[Start of section]

import Summits.BirchSwinnertonDyer.Rank1Residual.Additive.KatoDescentRankOnePerrinRiou
import HarnessLib

/-!
# The Kato descent WITHOUT (12.5.2) at a TORSION-FREE member, part (a): the image-free READINGS
# (rank `0` count 1♭, rank-one count 1″♭, ratio 4♭, realizability-under-KMC 3♭), their consistency with
# parts 1/5 on the (12.5.2) rows, and the `#Ш_an` bookkeeping with `p ∤ #W(ℚ)_tors` in place of `Irr`
# (cell `bsd-potss`, seat `kmc`, generation 3; part 8a of the descent files; consumer: part 8b
# `KatoDescentTorsionFree.lean` and part 9 `O6/X3WildOfKMCOfReadings.lean`)

HONEST FRAMING (cell `bsd-potss`, `run/shared/lean/pub/bsd-potss/`, FULL-BSD rank-`≤ 1` programme
tranche 1b, row B5 = O6 wild `3` incl. its X3 half (18 852 S-b pairs), rows B4/B8; typed against the
class shells of cell `b2b-bsdres` — `O6/O6Targets.lean` (`O6.X3WildOfKMC`), `O6/X3KatoMemberBound.lean`):
NOTHING about Kato's Main Conjecture or Perrin-Riou's conjecture is asserted and no Literature fact is
minted. As in parts 1–7 (`KatoDescentDatum`, `KMCTrivialDescentRankZero`, `KatoDescentRankOnePerrinRiou`,
`KMCPerrinRiouDescentRankOne`, …) Kato's objects enter through the INTERFACE `KatoDescentDatum p` /
`IsOf` / `PRRatio` / `KMC`, the printed theorems about them as hypothesis SCHEMATA with locators (§1),
and the conjectures as the interface `KMC` and the named node `PerrinRiouUpToUnitAt`. Census numbers
are not inputs; nothing is booked; no mark of `RESIDUAL-MAP.md` moves; X3 ∧ O6 stays OPEN.

## Why parts 1–7 carried (12.5.2), and what replaces it (memo v3 §X3 of `HOME/bsd-potss-kmc/`)

Parts 1–7 display Kato's (12.5.2) (`ρ_{E,p^∞}(G_{ℚ(ζ_{p^∞})}) ⊇ SL₂(ℤ_p)`) because it is used THREE
times in the printed derivation: (i) Thm. 12.5 (4): `z_γ ∈ 𝐇¹(T)` (integrality) and the divisibility
`char 𝐇² ∣ char 𝐇¹/z`; (ii) `E(ℚ)[p] = 0`, which makes the two `H⁰` factors of Prop. 14.16's display
trivial and the torsion term of `#Ш_an` prime to `p`; (iii) `E(ℚ)[p^∞] = 0` in Greenberg's Prop. 4.13
(Cassels), which makes `[S(T) : Sel(T)] = ∏_{ℓ≠p} c_ℓ^{(p)}` EXACT (Lemma T). For the direction
**KMC ⇒ BSD_p** NONE of the three needs the image hypothesis — only `p ∤ #W(ℚ)_tors` (`t_W = 0`):
* (i′) Conj. 12.10 ITSELF asserts `Z(f,T)_𝔮 ⊂ 𝐇¹(T)_𝔮` at every height-one `𝔮` (Kato p. 224: "Then
  `Z(f,T)_𝔭 ⊂ 𝐇¹(T)_𝔭` and `length 𝐇²(T)_𝔭 = length (𝐇¹(T)_𝔭/Z(f,T)_𝔭)`"), i.e. `z_γ` lies in the
  reflexive hull `∩_𝔮 𝐇¹(T)⁰_𝔮` of the torsion-free (Thm. 12.4 (2)) rank-one `Λ⁰`-module `𝐇¹(T)⁰`
  (Bourbaki AC VII §4 no. 2). When `t_W = 0` that module is FREE, hence reflexive: by (14.14.1)
  `𝐇¹(T)⁰/T𝐇¹(T)⁰ ↪ H¹(ℤ[1/p],T)`, whose torsion subgroup injects into `W(ℚ)[p^∞] = 0` (from
  `0 → T → V → W[p^∞] → 0` over `G_ℚ`; Kato 8.2: `H^q(ℤ[1/p], ·)` is `j_*`-étale cohomology, and
  `H¹(ℤ[1/p], j_*T) ⊂ H¹(ℚ, T)`), so `𝐇¹(T)⁰/T` is `ℤ_p`-torsion-free, and a finitely generated torsion-free
  module `M` over the two-dimensional regular local ring `ℤ_p⟦T⟧` with `M/TM` torsion-free is free
  (`M ↪ M^{**}` free with finite cokernel `Q`; `Q[T] ↪ M/TM` forces `Q = 0`). So under KMC and `t_W = 0`
  Kato's §14.14 data IS a `KatoDescentDatum` with `z = (z_γ)⁰ ∈ 𝐇¹(T)⁰` — READING 3♭
  `TorsionFree.RealizableOfKMC`. The divisibility half of 12.5 (4) is NOT available without (12.5.2)
  and is NOT used: only the direction KMC ⇒ BSD_p is proved here (no converse).
* (ii′) Prop. 14.16's display `#S(T) = μ⁻¹·ν·#H⁰(ℚ,T⊗ℚ/ℤ)·#H⁰(ℚ,T*(1)⊗ℚ/ℤ)` (p. 244) carries NO
  image hypothesis ("Let `T` be a Gal(ℚ̄/ℚ)-stable `O_λ`-lattice"), and at `t_W = 0` both `H⁰` factors
  are `#W(ℚ)[p^∞] = 1` (referee g7 read p. 244 verbatim: the display is image-free).
* (iii′) Greenberg Prop. 4.13: `coker γ ≅ E(ℚ)[p^∞]^∧ = 0` at `t_W = 0`, so Lemma T is exact.
The local index `exp*_ω H¹(ℚ_p,T) = c_p·p^{−τ}ℤ_p` (C.-H. Kim AJM 2026 §3.2.3) and the period reading
(Kato Thm. 12.5 (1) normalised as in Prop. 14.21/14.22 through the isomorphism of realisations
`h¹(W) ≅ M(f)` of the member `W` ITSELF — `γ_W` a generator of `H¹(W(ℂ),ℤ)^+`, `ω_W` its Néron
differential; no Manin constant, no isogeny degree: the tree's `…_maninFree` reading of
`Kato2004/AdditivePotGoodRankZeroShaUpperBound.lean`) are image-free and member-free. Hence READING
1♭ / 1″♭ below = parts 1/5's Readings 1/1″ with the binder `Kato2004.ImageContainsSL2 W p` REPLACED by
`¬ p ∣ W.torsionOrder` and the zeta-index defect kept as the pair (`[A : z]`, `#H²`) instead of an
exponent `m ≥ 0` (which was Thm. 14.5 (3), i.e. (12.5.2) again). On (12.5.2) rows the new schemata are
IMPLIED by the old ones (§2).

## Contents (§1–§3; the descent itself is part 8b)

* §1 the four image-free READINGS (hypothesis schemata over `IsOf` / `PRRatio` / `KMC`; nothing asserted).
* §2 CONSISTENCY: on the (12.5.2) rows each new schema's conclusion follows from parts 1/3/5's
  (`Additive.DescentCountReading`, `Additive.Realizable`, `Additive.RankOneCountReading`) — the new
  schemata are the `m`-free / `p ∤ #tors` rewrites of the old ones, not new claims there.
* §3 bookkeeping `L^{(r)}(W,1)/(r!·Ω·Reg) ↔ #Ш_an` with `p ∤ #W(ℚ)_tors` as the hypothesis (parts 1/5
  took `Irr W p` and derived `p ∤ #tors` from it).

WHAT THIS IS NOT. Not a proof of KMC or PR^× anywhere; no converse BSD_p ⇒ KMC off (12.5.2) (that needs
the divisibility of Thm. 12.5 (4), replaced in the reducible case by o6-r1's theorem-candidate T-X3K
`O6.KatoMemberShaBoundOfReducible`, not used here); no construction of `𝐇^q(T)`, `z_γ`, `ℒ` (interfaces;
D-O6-2 stands); nothing at `p = 2`, nothing at a potentially multiplicative `p`; no claim at members
with `p ∣ #W(ℚ)_tors` except through an isogeny to a torsion-free member; nothing is booked.

References: K. Kato, Astérisque 295 (2004): 8.2 (pp. 180–181), Thm. 12.4 (2) (p. 221), Thm. 12.5 (1)
and (4), (12.5.2) (pp. 221–222), Thm. 12.6 (p. 222), Conj. 12.10 (p. 224), 13.8 (pp. 227–228), Thm.
14.5 (pp. 236–237), §14.8 (p. 238), (14.9.3)–(14.9.4) (p. 240), §14.13–14.14, (14.14.1)–(14.14.2),
Lemma 14.15 (pp. 242–244), Prop. 14.16 (2) and its proof (pp. 244–245), Prop. 14.21–14.22 (pp. 248–249)
[Kato2004Asterisque]; D. Burns, M. Kurihara, T. Sano, JMSJ 76 (2024) = arXiv:1910.07404, Hyp. 2.2 and
Remark 2.3 (p. 9), Conj. 1.5, Thm. 7.3, Thm. 7.6, Remark 7.7 (p. 29) [BurnsKuriharaSano2019];
R. Greenberg, LNM 1716 (1999) Prop. 4.13 and §3 [GreenbergLNM1716]; J. Coates, LNM 1716 (1999) Lemma
3.6, 3.8 [CoatesLNM1716]; C.-H. Kim, AJM 148 (2026) §3.2.3 [Kim2022StructureSelmer]; N. Bourbaki,
*Algèbre commutative* VII §4 no. 2 (reflexive hull = intersection of the localisations at height one)
[BourbakiAC5to7]; J. W. S. Cassels, J. reine angew. Math. 217 (1965) [Cassels1965ArithmeticVIII];
R. L. Miller, LMS JCM 14 (2011) Def. 1.1 [Miller2011LMS].
-/

set_option autoImplicit false

noncomputable section

open scoped Classical

open WeierstrassCurve Literature.NumberTheory.EllipticCurves
  Literature.NumberTheory.EllipticCurves.ModularForms
  Literature.NumberTheory.EllipticCurves.Rank1Residual
  Literature.NumberTheory.EllipticCurves.Rank1Residual.Typed
  Literature.NumberTheory.EllipticCurves.IwasawaAlgebra

namespace Summit.BirchSwinnertonDyer.Rank1Residual.Additive

namespace TorsionFree

/-! ## §1 The readings at a torsion-free member (hypothesis schemata; NO image hypothesis; nothing asserted) -/

section Readings

variable (IsOf : ∀ (W : WeierstrassCurve ℚ) [W.IsElliptic] [W.IsGloballyMinimal] (p : ℕ) [Fact p.Prime],
  KatoDescentDatum p → Prop)
variable (PRRatio : ∀ (W : WeierstrassCurve ℚ) [W.IsElliptic] [W.IsGloballyMinimal] (p : ℕ)
  [Fact p.Prime], ℚ_[p] → Prop)
variable (KMC : ∀ (W : WeierstrassCurve ℚ) [W.IsElliptic] [W.IsGloballyMinimal] (p : ℕ), Prop)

[End of section]

[AIM OF THE EXERCISE]
Everything from the line containing "BSD_p** NONE of" through the line containing "lies in the" in the material above should be retyped exactly, both ends included, and nothing more.

[SOLUTION FOR THIS EXERCISE]
**KMC ⇒ BSD_p** NONE of the three needs the image hypothesis — only `p ∤ #W(ℚ)_tors` (`t_W = 0`):
* (i′) Conj. 12.10 ITSELF asserts `Z(f,T)_𝔮 ⊂ 𝐇¹(T)_𝔮` at every height-one `𝔮` (Kato p. 224: "Then
  `Z(f,T)_𝔭 ⊂ 𝐇¹(T)_𝔭` and `length 𝐇²(T)_𝔭 = length (𝐇¹(T)_𝔭/Z(f,T)_𝔭)`"), i.e. `z_γ` lies in the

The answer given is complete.